HCB News: How long have you been a doctor?
RW: I guess the answer is, “a long time.” I graduated from medical school in 1978.

HCB News: You hold around 20 patents — is there anything among those patents readers would be familiar with?
RW: Several of the patents are related to radioimmunotherapy for lymphoma. Those patents led to the commercial drugs Bexxar and Zevalin. There were several patents on dosimetry as well. They allow for patient-specific imaging and then calculate a radiation dose for a specific patient. Another one was a radionuclide-guided biopsy. A series of patents related to intraoperative detectors that could find radioactive tumors with a probe system. Another one, which ended up being FDA approved in a couple of devices, was a radionuclide-guided biopsy which was deployed for molecular breast imaging. One other is a software to measure tumor metabolic activity — how much tumor there is — and then measure it in a systemic way.

HCB News: Is there any particular moment in your career that stands out above the rest?

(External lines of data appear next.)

import Mathlib
import Summits.ABC.ABC.Theses.IneffectiveSubspace

/-!
# Crux `DepthCountedABC` (stmt-ABC-14938) — ideator 1, round 1: first lemmas for two crux ideas

* Card `depth-grouped-four-logarithms`: `DepthDecomposition` (L0), `LW4`, `S4SmallMemberABC`,
  `L1`–`L3`, `RadicalLikeCell`.
* Card `signature-routing`: `SignatureBound`, `AutomaticCell`, `PolyDG`, `HyperbolicTrio`.

Everything here is a `def … : Prop` (statements only, no proofs claimed); the target is the route
decl `Summit.ABC.ABC.Theses.IneffectiveSubspace.DepthCountedABC`.
-/

namespace Summit.ABC.ABC.Cruxes.DepthCountedABC.Ideator1

open Literature.NumberTheory.DiophantineGeometry
open scoped BigOperators

/-- The crux, by name. -/
def Target : Prop := Summit.ABC.ABC.Theses.IneffectiveSubspace.DepthCountedABC

/-- `n` is 5-free: every prime divides `n` to exponent ≤ 4. -/
def FiveFree (n : ℕ) : Prop := ∀ p ∈ n.primeFactors, n.factorization p ≤ 4

/-- depth-`j` part of `n`: the product of the primes dividing `n` to exponent exactly `j`. -/
noncomputable def depthPart (n j : ℕ) : ℕ :=
  ∏ p ∈ n.primeFactors.filter (fun p => n.factorization p = j), p

/-- level-4 radical `S₄(n) = ∏ p^⌈v_p(n)/4⌉` (the route's `rad₄`). -/
noncomputable def S4 (n : ℕ) : ℕ :=
  ∏ p ∈ n.primeFactors, p ^ ((n.factorization p + 3) / 4)

/-- **L0** (provable now): depth decomposition, radical and `S₄` of a 5-free number. -/
def DepthDecomposition : Prop :=
  ∀ n : ℕ, n ≠ 0 → FiveFree n →
    n = ∏ j ∈ Finset.Icc 1 4, depthPart n j ^ j ∧
    UniqueFactorizationMonoid.radical n = ∏ j ∈ Finset.Icc 1 4, depthPart n j ∧
    S4 n = UniqueFactorizationMonoid.radical n

/-- The four-logarithm form `Λ₄(x) = Σ_{j=1}^{4} j · log x_j` on positive rationals. -/
noncomputable def fourLog (x : Fin 4 → ℚ) : ℝ :=
  ∑ j : Fin 4, ((j.val : ℝ) + 1) * Real.log ((x j : ℚ) : ℝ)

/-- multiplicative (product) height `∏_j num(x_j) · den(x_j)`. -/
def prodHeight (x : Fin 4 → ℚ) : ℕ :=
  ∏ j : Fin 4, (x j).num.natAbs * (x j).den

/-- **LW4**: the Lang–Waldschmidt / Baker sum-of-heights lower bound for the SINGLE linear form
`Λ₄` in four logarithms of rationals with the fixed coefficient vector `(1,2,3,4)`, at the
archimedean place, with multiplicative heights. -/
def LW4 : Prop :=
  ∀ ε : ℝ, 0 < ε → ∃ C : ℝ, 0 < C ∧ ∀ x : Fin 4 → ℚ, (∀ j, 0 < x j) → fourLog x ≠ 0 →
    C⁻¹ * ((prodHeight x : ℕ) : ℝ) ^ (-(1 + ε)) ≤ |fourLog x|

/-- Arithmetic face of `LW4`: abc with the small member `a` counted at full size and the two
large members through their level-4 radicals `S₄`. -/
def S4SmallMemberABC : Prop :=
  ∀ ε : ℝ, 0 < ε → ∃ C : ℝ, 0 < C ∧ ∀ a b c : ℕ, IsABCTriple a b c →
    (c : ℝ) ≤ C * (a : ℝ) * ((S4 b * S4 c : ℕ) : ℝ) ^ (1 + ε)

/-- **L1** (elementary; provable now up to bookkeeping): `LW4 ↔ S4SmallMemberABC`
(`|log(c/b)| ≍ a/c`; the minimum of `prodHeight` over all `x` with `∏ x_j^j = c/b` is
`S₄(b)S₄(c)`). -/
def L1 : Prop := LW4 ↔ S4SmallMemberABC

/-- The radical-like sub-cell of the crux at `K = 0`: abc for 5-free triples whose small member
carries no powerful excess beyond `rad(a)^ε · c^ε`. Contains `a = 1`, every fixed `a`, every
Pell/unit family `(a, vY², wZ²)`, and the record 5-free triple `(1, 2⁴·5, 3⁴)`. -/
def RadicalLikeCell : Prop :=
  ∀ ε : ℝ, 0 < ε → ∃ C : ℝ, 0 < C ∧ ∀ a b c : ℕ, IsABCTriple a b c → FiveFree (a * b * c) →
    (a : ℝ) ≤ ((UniqueFactorizationMonoid.radical a : ℕ) : ℝ) ^ (1 + ε) * (c : ℝ) ^ ε →
    (c : ℝ) < C * ((rad a b c : ℕ) : ℝ) ^ (1 + 4 * ε)

/-- **L2** (provable now from L0: `S₄ = rad` on 5-free numbers): -/
def L2 : Prop := S4SmallMemberABC → RadicalLikeCell

/-- **L3** (sanity, provable now): the summit implies the arithmetic face of `LW4`
(so the transfer target is not stronger than ABC). -/
def L3 : Prop := _root_.ABC → S4SmallMemberABC

/-! ### Card 2: signature routing -/

/-- canonical squarefree base of signature `r` of `n`: `x_r(n) = ∏_{v_p(n) ≥ r} p`;
for 5-free `n = A₁A₂²A₃³A₄⁴`: `x₄ = A₄`, `x₃ = A₃A₄`, `x₂ = A₂A₃A₄`, `x₁ = rad n`. -/
noncomputable def sigBase (n r : ℕ) : ℕ :=
  ∏ p ∈ n.primeFactors.filter (fun p => r ≤ n.factorization p), p

/-- **SignatureBound** (provable now): for every choice of signatures the radical is divisible
by the product of the squarefree bases, and `x_r^r ∣ a` etc.  Consequence (real-analytic
bookkeeping): `rad(abc) ≥ (a/u_r)^{1/r} (b/v_s)^{1/s} (c/w_t)^{1/t}` with the cofactors
`u_r := a / x_r^r`, …, hence `quality ≤ 1/(1/r+1/s+1/t) + (cofactor mass)` on balanced cells. -/
def SignatureBound : Prop :=
  ∀ a b c r s t : ℕ, IsABCTriple a b c → 1 ≤ r → 1 ≤ s → 1 ≤ t →
    sigBase a r * sigBase b s * sigBase c t ∣ rad a b c ∧
    sigBase a r ^ r ∣ a ∧ sigBase b s ^ s ∣ b ∧ sigBase c t ^ t ∣ c

/-- **AutomaticCell** (provable now): if two members are radical-like then abc holds outright
(`rad(abc) ≥ rad a · rad b ≥ (ab)^{1/(1+ε)} ≥ (c/2)^{1/(1+ε)}`). -/
def AutomaticCell : Prop :=
  ∀ ε : ℝ, 0 < ε → ∀ a b c : ℕ, IsABCTriple a b c →
    (a : ℝ) ≤ ((UniqueFactorizationMonoid.radical a : ℕ) : ℝ) ^ (1 + ε) →
    (b : ℝ) ≤ ((UniqueFactorizationMonoid.radical b : ℕ) : ℝ) ^ (1 + ε) →
    (c : ℝ) ≤ 2 * ((rad a b c : ℕ) : ℝ) ^ (1 + ε)

/-- Hyperbolic core at polynomial strength for one bounded signature `(r,s,t)`: primitive
solutions of `u x^r + v y^s = w z^t` are polynomially bounded in the coefficients
(Darmon–Granville give finiteness for each fixed `(u,v,w)` when `1/r+1/s+1/t < 1`). -/
def PolyDG (r s t : ℕ) : Prop :=
  ∃ M C : ℝ, 0 < C ∧ ∀ u v w x y z : ℕ, 0 < u → 0 < v → 0 < w → 0 < x → 0 < y → 0 < z →
    Nat.Coprime (u * x) (v * y) → u * x ^ r + v * y ^ s = w * z ^ t →
    ((x * y * z : ℕ) : ℝ) ≤ C * ((u * v * w : ℕ) : ℝ) ^ M

/-- The three hyperbolic bounded signatures (up to order) of the 5-free cell. -/
def HyperbolicTrio : Prop :=
  PolyDG 3 3 4 ∧ PolyDG 3 4 4 ∧ PolyDG 4 4 4 ∧ PolyDG 4 3 3 ∧ PolyDG 4 4 3 ∧ PolyDG 3 4 3 ∧
    PolyDG 4 3 4

/-- sanity for the automatic cell `(16, 65, 81)`: `rad = 390 > 81`. -/
example : (81 : ℕ) ≤ 2 * 390 := by norm_num

end Summit.ABC.ABC.Cruxes.DepthCountedABC.Ideator1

RW: There are two. One was: I was an early user of FDG in patients with cancer. I remember one of our very early patients had a “whole-body PET scan” — this was in 1988 or ’89 — and in the scan we could see the primary tumor, lymph node metastases in the axilla and bone metastases in the spine. So, in a single scan, we were able to see primary, local, regional and systemic metastatic disease with the radiotracer within images better than anything I had ever seen up to that date.